American basketball player (born 1960)

Daniel Keefe Ruland (born August 24, 1960) is an American former professional basketball player. He played college basketball at James Madison University (JMU) between 1979 and 1983.

==College==
Ruland, a native of Annapolis, Maryland, played high school basketball at Annapolis High School for four years before spending one postgraduate year at Fork Union Military Academy. He chose to attend JMU to play for the Dukes and was a 6'8", 240-pound center. He is credited with being a key player during what some consider JMU's greatest era of men's basketball, one in which they earned three straight trips to the NCAA Tournament and won each of their opening round games against traditionally national powerhouse basketball programs.

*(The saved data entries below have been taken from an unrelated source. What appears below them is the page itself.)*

import Summits.BirchSwinnertonDyer.BirchSwinnertonDyer.Theorems.ResidualThetaTransportAtTwoThetaLayerLambdaCongruenceAtTwoCuspSpanEllipticFamiliesQuadratic
import HarnessLib

/-!
# Route `ResidualThetaTransportAtTwo`, cruxes Kan⁺ (stmt-BirchSwinnertonDyer-20688) / Kμ⁺ (20689) / 21437: FLAT at `2`
# (`2 ∤ L⁻` for every Pollack pair) for EVERY curve good supersingular at `2` with `a₂ = 0` whose conductor is a prime of the
# class-wide families B′ / E′ / C′ (`…CuspSpanEllipticFamilies`, `…CuspSpanEllipticFamiliesQuadratic`)

Cell `bsd-wall`, width seat `bsd-wall-rtt-p3-w3` g7 (2026-08-28). THEOREMS ONLY; `--supports stmt-BirchSwinnertonDyer-20688`; BSD is not
proved by this. The lead's `flatAtTwo_of_units_four_pow` (Theorem A conductors) extended to the three new families: for
`W/ℚ` good supersingular at `2` with `a₂(W) = 0`, newform `f`, and PRIME conductor `p` with
* (B′) `i² = −1` and every unit of `ℤ/p` of the form `4^k i^j` (⟺ `p ≡ 5 (mod 8)` and `2` is a primitive root:
  `29, 37, 53, 61, 101, 149, 173, 181, 197, 269, 293, 317, …`), or
* (E′) `ρ² + ρ + 1 = 0` and every unit of the form `±4^k ρ^j` (`31, 43, 223, 283, 439, 499, …`), or
* (C′) `p ≡ 9 (mod 16)`, `ζ⁴ = −1`, `−1 ∈ ⟨4⟩`, every unit of the form `4^k ζ^j` (`41, 137, 313, 409, 521, 569, …`),
**`2 ∤ L⁻` for every Pollack pair `(L⁺, L⁻)` of `f` at `2`** — crux Kμ⁺'s FLAT statement, a THEOREM on these classes with no
certificate and no conjecture-grade input (`flatAtTwo_of_cuspSpanEvenAtTwo` over the uniform node theorems). Primitive-root forms
(`…_of_orderOf_…`) make the hypotheses three `decide` checks per conductor.

References: R. Pollack, Duke Math. J. 118 (2003) Conj. 6.3 and Prop. 6.18 [Pollack2003]; H. Rademacher, Abh. Math. Sem. Hamburg 7
(1929) §1 [Rademacher1929].
-/

set_option autoImplicit false
set_option linter.dupNamespace false

noncomputable section

open scoped MatrixGroups

open CongruenceSubgroup WeierstrassCurve Literature.NumberTheory.EllipticCurves
  Literature.NumberTheory.EllipticCurves.ModularForms Literature.NumberTheory.EllipticCurves.Rank1Residual
  Literature.NumberTheory.IwasawaTheory Summit.BirchSwinnertonDyer.Rank1Residual.Supersingular

namespace Summit.BirchSwinnertonDyer.BirchSwinnertonDyer.Theorems.SignedMuAtTwo

variable {W : WeierstrassCurve ℚ} [W.IsElliptic] [W.IsGloballyMinimal]

omit [W.IsElliptic] [W.IsGloballyMinimal] in
/-- Transport of the node along `N_W = p`. [folklore] -/
theorem cuspSpanEvenAtTwo_conductor_of_eq [NeZero (W.conductorNorm ℤ)] {p : ℕ} [NeZero p] (hN : W.conductorNorm ℤ = p)
    (h : CuspSpanEvenAtTwo p) : CuspSpanEvenAtTwo (W.conductorNorm ℤ) := by
  revert h
  generalize hM : W.conductorNorm ℤ = M at *
  subst hN
  exact id

/-- **FLAT on family B′.** `W` good supersingular at `2`, `a₂ = 0`, prime conductor `p` with `i² = −1` in `ℤ/p` and every unit
`= 4^k i^j`: `2 ∤ L⁻` for every Pollack pair of the newform. [cite: Pollack2003, Conj. 6.3 and Prop. 6.18] -/
theorem flatAtTwo_of_conductor_prime_rootNegOne [NeZero (W.conductorNorm ℤ)] {f : CuspForm (Gamma0 (W.conductorNorm ℤ)) 2}
    (hf : IsNewformOf W f) (hss : GoodSS W 2) (ha : W.frobeniusTrace 2 = 0) {p : ℕ} [Fact p.Prime]
    (hN : W.conductorNorm ℤ = p) (hp2 : p ≠ 2) (i : ZMod p) (hi : i * i = -1)
    (hU : ∀ u : ZMod p, u ≠ 0 → ∃ k j : ℕ, u = 4 ^ k * i ^ j) :
    ∀ Lplus Lminus : IwasawaAlgebra 2, IsPollackPair f 2 Lplus Lminus → ¬ PowerSeries.C (2 : ℤ_[2]) ∣ Lminus :=
  flatAtTwo_of_cuspSpanEvenAtTwo hf hss ha
    (cuspSpanEvenAtTwo_conductor_of_eq hN (cuspSpanEvenAtTwo_of_units_four_pow_mul_rootNegOne_pow hp2 i hi hU))

/-- **FLAT on family B′, primitive-root form** (`orderOf g = p − 1`, `i² = −1`, `g = 4^a i^b`).
[cite: Pollack2003, Conj. 6.3 and Prop. 6.18] -/
theorem flatAtTwo_of_conductor_prime_of_orderOf_rootNegOne [NeZero (W.conductorNorm ℤ)]
    {f : CuspForm (Gamma0 (W.conductorNorm ℤ)) 2} (hf : IsNewformOf W f) (hss : GoodSS W 2) (ha : W.frobeniusTrace 2 = 0)
    {p : ℕ} [Fact p.Prime] (hN : W.conductorNorm ℤ = p) (hp2 : p ≠ 2) (g i : ZMod p) (hg : orderOf g = p - 1)
    (hi : i * i = -1) (a b : ℕ) (hgab : g = 4 ^ a * i ^ b) :
    ∀ Lplus Lminus : IwasawaAlgebra 2, IsPollackPair f 2 Lplus Lminus → ¬ PowerSeries.C (2 : ℤ_[2]) ∣ Lminus :=
  flatAtTwo_of_cuspSpanEvenAtTwo hf hss ha
    (cuspSpanEvenAtTwo_conductor_of_eq hN (cuspSpanEvenAtTwo_of_orderOf_of_rootNegOne hp2 g i hg hi a b hgab))

/-- **FLAT on family E′.** `W` good supersingular at `2`, `a₂ = 0`, prime conductor `p` with `ρ² + ρ + 1 = 0` in `ℤ/p` and every
unit `= ±4^k ρ^j`: `2 ∤ L⁻` for every Pollack pair of the newform. [cite: Pollack2003, Conj. 6.3 and Prop. 6.18] -/
theorem flatAtTwo_of_conductor_prime_rootCube [NeZero (W.conductorNorm ℤ)] {f : CuspForm (Gamma0 (W.conductorNorm ℤ)) 2}
    (hf : IsNewformOf W f) (hss : GoodSS W 2) (ha : W.frobeniusTrace 2 = 0) {p : ℕ} [Fact p.Prime]
    (hN : W.conductorNorm ℤ = p) (hp2 : p ≠ 2) (ρ : ZMod p) (hρ : ρ * ρ + ρ + 1 = 0)
    (hU : ∀ u : ZMod p, u ≠ 0 → ∃ k j : ℕ, u = 4 ^ k * ρ ^ j ∨ u = -(4 ^ k * ρ ^ j)) :
    ∀ Lplus Lminus : IwasawaAlgebra 2, IsPollackPair f 2 Lplus Lminus → ¬ PowerSeries.C (2 : ℤ_[2]) ∣ Lminus :=
  flatAtTwo_of_cuspSpanEvenAtTwo hf hss ha
    (cuspSpanEvenAtTwo_conductor_of_eq hN (cuspSpanEvenAtTwo_of_units_pm_four_pow_mul_rootCube_pow hp2 ρ hρ hU))

/-- **FLAT on family E′, primitive-root form** (`orderOf g = p − 1`, `ρ² + ρ + 1 = 0`, `g = ±4^a ρ^b`).
[cite: Pollack2003, Conj. 6.3 and Prop. 6.18] -/
theorem flatAtTwo_of_conductor_prime_of_orderOf_rootCube [NeZero (W.conductorNorm ℤ)]
    {f : CuspForm (Gamma0 (W.conductorNorm ℤ)) 2} (hf : IsNewformOf W f) (hss : GoodSS W 2) (ha : W.frobeniusTrace 2 = 0)
    {p : ℕ} [Fact p.Prime] (hN : W.conductorNorm ℤ = p) (hp2 : p ≠ 2) (g ρ : ZMod p) (hg : orderOf g = p - 1)
    (hρ : ρ * ρ + ρ + 1 = 0) (a b : ℕ) (hgab : g = 4 ^ a * ρ ^ b ∨ g = -(4 ^ a * ρ ^ b)) :
    ∀ Lplus Lminus : IwasawaAlgebra 2, IsPollackPair f 2 Lplus Lminus → ¬ PowerSeries.C (2 : ℤ_[2]) ∣ Lminus :=
  flatAtTwo_of_cuspSpanEvenAtTwo hf hss ha
    (cuspSpanEvenAtTwo_conductor_of_eq hN (cuspSpanEvenAtTwo_of_orderOf_of_rootCube hp2 g ρ hg hρ a b hgab))

/-- **FLAT on family C′.** `W` good supersingular at `2`, `a₂ = 0`, prime conductor `p ≡ 9 (mod 16)` with `ζ⁴ = −1`, `4^{k₀} = −1`
and every unit `= 4^k ζ^j`: `2 ∤ L⁻` for every Pollack pair of the newform. [cite: Pollack2003, Conj. 6.3 and Prop. 6.18] -/
theorem flatAtTwo_of_conductor_prime_rootEight [NeZero (W.conductorNorm ℤ)] {f : CuspForm (Gamma0 (W.conductorNorm ℤ)) 2}
    (hf : IsNewformOf W f) (hss : GoodSS W 2) (ha : W.frobeniusTrace 2 = 0) {p : ℕ} [Fact p.Prime]
    (hN : W.conductorNorm ℤ = p) (hp2 : p ≠ 2) (h16 : p % 16 = 9) (ζ : ZMod p) (hζ : ζ ^ 4 = -1) (k₀ : ℕ)
    (hk₀ : (4 : ZMod p) ^ k₀ = -1) (hU : ∀ u : ZMod p, u ≠ 0 → ∃ k j : ℕ, u = 4 ^ k * ζ ^ j) :
    ∀ Lplus Lminus : IwasawaAlgebra 2, IsPollackPair f 2 Lplus Lminus → ¬ PowerSeries.C (2 : ℤ_[2]) ∣ Lminus :=
  flatAtTwo_of_cuspSpanEvenAtTwo hf hss ha
    (cuspSpanEvenAtTwo_conductor_of_eq hN (cuspSpanEvenAtTwo_of_units_four_pow_mul_rootEight_pow hp2 h16 ζ hζ k₀ hk₀ hU))

/-- **FLAT on family C′, primitive-root form.** [cite: Pollack2003, Conj. 6.3 and Prop. 6.18] -/
theorem flatAtTwo_of_conductor_prime_of_orderOf_rootEight [NeZero (W.conductorNorm ℤ)]
    {f : CuspForm (Gamma0 (W.conductorNorm ℤ)) 2} (hf : IsNewformOf W f) (hss : GoodSS W 2) (ha : W.frobeniusTrace 2 = 0)
    {p : ℕ} [Fact p.Prime] (hN : W.conductorNorm ℤ = p) (hp2 : p ≠ 2) (h16 : p % 16 = 9) (g ζ : ZMod p)
    (hg : orderOf g = p - 1) (hζ : ζ ^ 4 = -1) (k₀ : ℕ) (hk₀ : (4 : ZMod p) ^ k₀ = -1) (a b : ℕ)
    (hgab : g = 4 ^ a * ζ ^ b) :
    ∀ Lplus Lminus : IwasawaAlgebra 2, IsPollackPair f 2 Lplus Lminus → ¬ PowerSeries.C (2 : ℤ_[2]) ∣ Lminus :=
  flatAtTwo_of_cuspSpanEvenAtTwo hf hss ha
    (cuspSpanEvenAtTwo_conductor_of_eq hN
      (cuspSpanEvenAtTwo_of_orderOf_of_rootEight hp2 h16 g ζ hg hζ k₀ hk₀ a b hgab))

/-- **Example: FLAT at conductor `61`** (family B′: `2` primitive mod `61`, `i = 11`, `2 = 4^8·11^3`) — e.g. for every `W` good
supersingular at `2` with `a₂ = 0` and `N_W = 61`. [cite: Pollack2003, Conj. 6.3 and Prop. 6.18] -/
theorem flatAtTwo_of_conductor_sixtyone_uniform [NeZero (W.conductorNorm ℤ)] {f : CuspForm (Gamma0 (W.conductorNorm ℤ)) 2}
    (hf : IsNewformOf W f) (hss : GoodSS W 2) (ha : W.frobeniusTrace 2 = 0) (hN : W.conductorNorm ℤ = 61) :
    ∀ Lplus Lminus : IwasawaAlgebra 2, IsPollackPair f 2 Lplus Lminus → ¬ PowerSeries.C (2 : ℤ_[2]) ∣ Lminus := by
  have h1 : (2 : ZMod 61) ^ 60 = 1 := by decide +kernel
  have h2 : ∀ q, q < 60 + 1 → 2 ≤ q → q ∣ 60 → (2 : ZMod 61) ^ (60 / q) ≠ 1 := by decide +kernel
  have hi : (11 : ZMod 61) * 11 = -1 := by decide +kernel
  have hg : (2 : ZMod 61) = 4 ^ 8 * 11 ^ 3 := by decide +kernel
  haveI : Fact (Nat.Prime 61) := ⟨by norm_num⟩
  exact flatAtTwo_of_conductor_prime_of_orderOf_rootNegOne hf hss ha hN (by norm_num) 2 11
    (orderOf_eq_of_pow_eq_one_of_forall_dvd (2 : ZMod 61) 60 (by norm_num) h1 h2) hi 8 3 hg

end Summit.BirchSwinnertonDyer.BirchSwinnertonDyer.Theorems.SignedMuAtTwo

end
import Literature.NumberTheory.Sieve.CFSemigroupLaplace
import Literature.NumberTheory.Sieve.CFSemigroupRenewal
import Literature.NumberTheory.LFunctions.WienerIkeharaLaplace
import HarnessLib

/-!
# The renewal theorem for `Γ_A`: `N(X, x; G) ~ ν(G) c(x) X^{2δ_A}`

Support file (all results proved) for the named fact
`Literature.NumberTheory.Sieve.MageeOhWinter2019_uniformCounting` (`CFSemigroupCounting.lean`).
[MageeOhWinter2019, Prop. 17] (Lalley's renewal theorem [Lalley, Thm. 1] for the semigroup
`Γ_A`): for a non-negative Lipschitz test function `G` on `[0,1]`, the weighted dynamical counting
function `N(X, x; G) = Σ_{w ∈ A^*, denom(M_w, x) ≤ X} G(M_w x)` satisfies
`N(X, x; G) ~ ν(G) c(x) X^{2δ_A}` as `X → ∞`, with `c(x) = h(x) / (δ_A κ) > 0`, `h` the
Ruelle–Perron–Frobenius eigenfunction, `ν` the eigenmeasure and `κ = ∫ 2 h log(1/·) dν` (the main
term of [MageeOhWinter2019, Thm. 11] for `q = 1`, without error term; `G ≡ 1` gives the plain
count `N(X, x) = #{w ∈ A^* : denom(M_w, x) ≤ X}`, and `x = 0` Hensley's count of continuants with
digits in `A`). The proof is the one of [MageeOhWinter2019, §3.1]: the Laplace transform of `N` is
`s^{-1} Σ_n (L_{δs}ⁿ G)(x) = s^{-1} ((1 - L_{δs})^{-1} G)(x)` (`cfLaplace_eq`), which by
`CFSemigroupLaplace.lean` extends continuously to `Re s ≥ 1` apart from a simple pole at `s = 1`
with residue `ν(G) c(x)`; the Wiener–Ikehara Tauberian theorem in Laplace form
(`WienerIkehara.tendsto_of_laplace`, [MontgomeryVaughan2007, Thm. 8.6]) gives the asymptotic.

* `cfLenCountW`, `cfFullCountW` (and `cfLenCount`, `cfFullCount` for `G ≡ 1`): the weighted counts
  by word length and in full (`= Σ_{n ≤ N}` for any cut-off `N` with `2^N > X²`), monotone, `O(X^{2δ})`;
* `integral_cfLenCountW`: `∫_0^∞ N_n(e^{u/2δ}, x; G) e^{-su} du = s^{-1} (L_{δs}ⁿ G)(x)`;
* `cfLaplace_eq`: `∫_0^∞ N(e^{u/2δ}, x; G) e^{-su} du = s^{-1} F_{G,x}(δ s)` for `Re s > 1`;
* `cfFullCountW_asymp`: **`N(X, x; G) X^{-2δ} → ν(G) c(x)`**; `cfFullCount_asymp`, `cfDynCount_asymp`:
  the case `G ≡ 1`. [cite: MageeOhWinter2019, Prop. 17]

## References

* M. Magee, H. Oh, D. Winter, J. reine angew. Math. 753 (2019) 89–135, §3.1, Prop. 17.
  [MageeOhWinter2019]
* S. P. Lalley, Acta Math. 163 (1989) 1–55, Thm. 1.
* H. L. Montgomery, R. C. Vaughan, Multiplicative Number Theory I, CUP 2007, Thm. 8.6.
  [MontgomeryVaughan2007]
-/

noncomputable section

During Ruland's collegiate career, he scored 1,255 points and grabbed 640 rebounds. He improved his season scoring averages each successive year: 5.9, 8.4, 12.7 and 15.1 points per game, respectively, for a career average of 10.1 points per game. James Madison won the ECAC South regular season title in 1982 and won the ECAC Tournament championships in 1981 and 1983. In each of his final three years, the Dukes qualified for the NCAA Tournament, where they won each of their first-round games against Georgetown (1981), Ohio State (1982) and West Virginia (1983), giving them a reputation as a "giant killer" during the postseason.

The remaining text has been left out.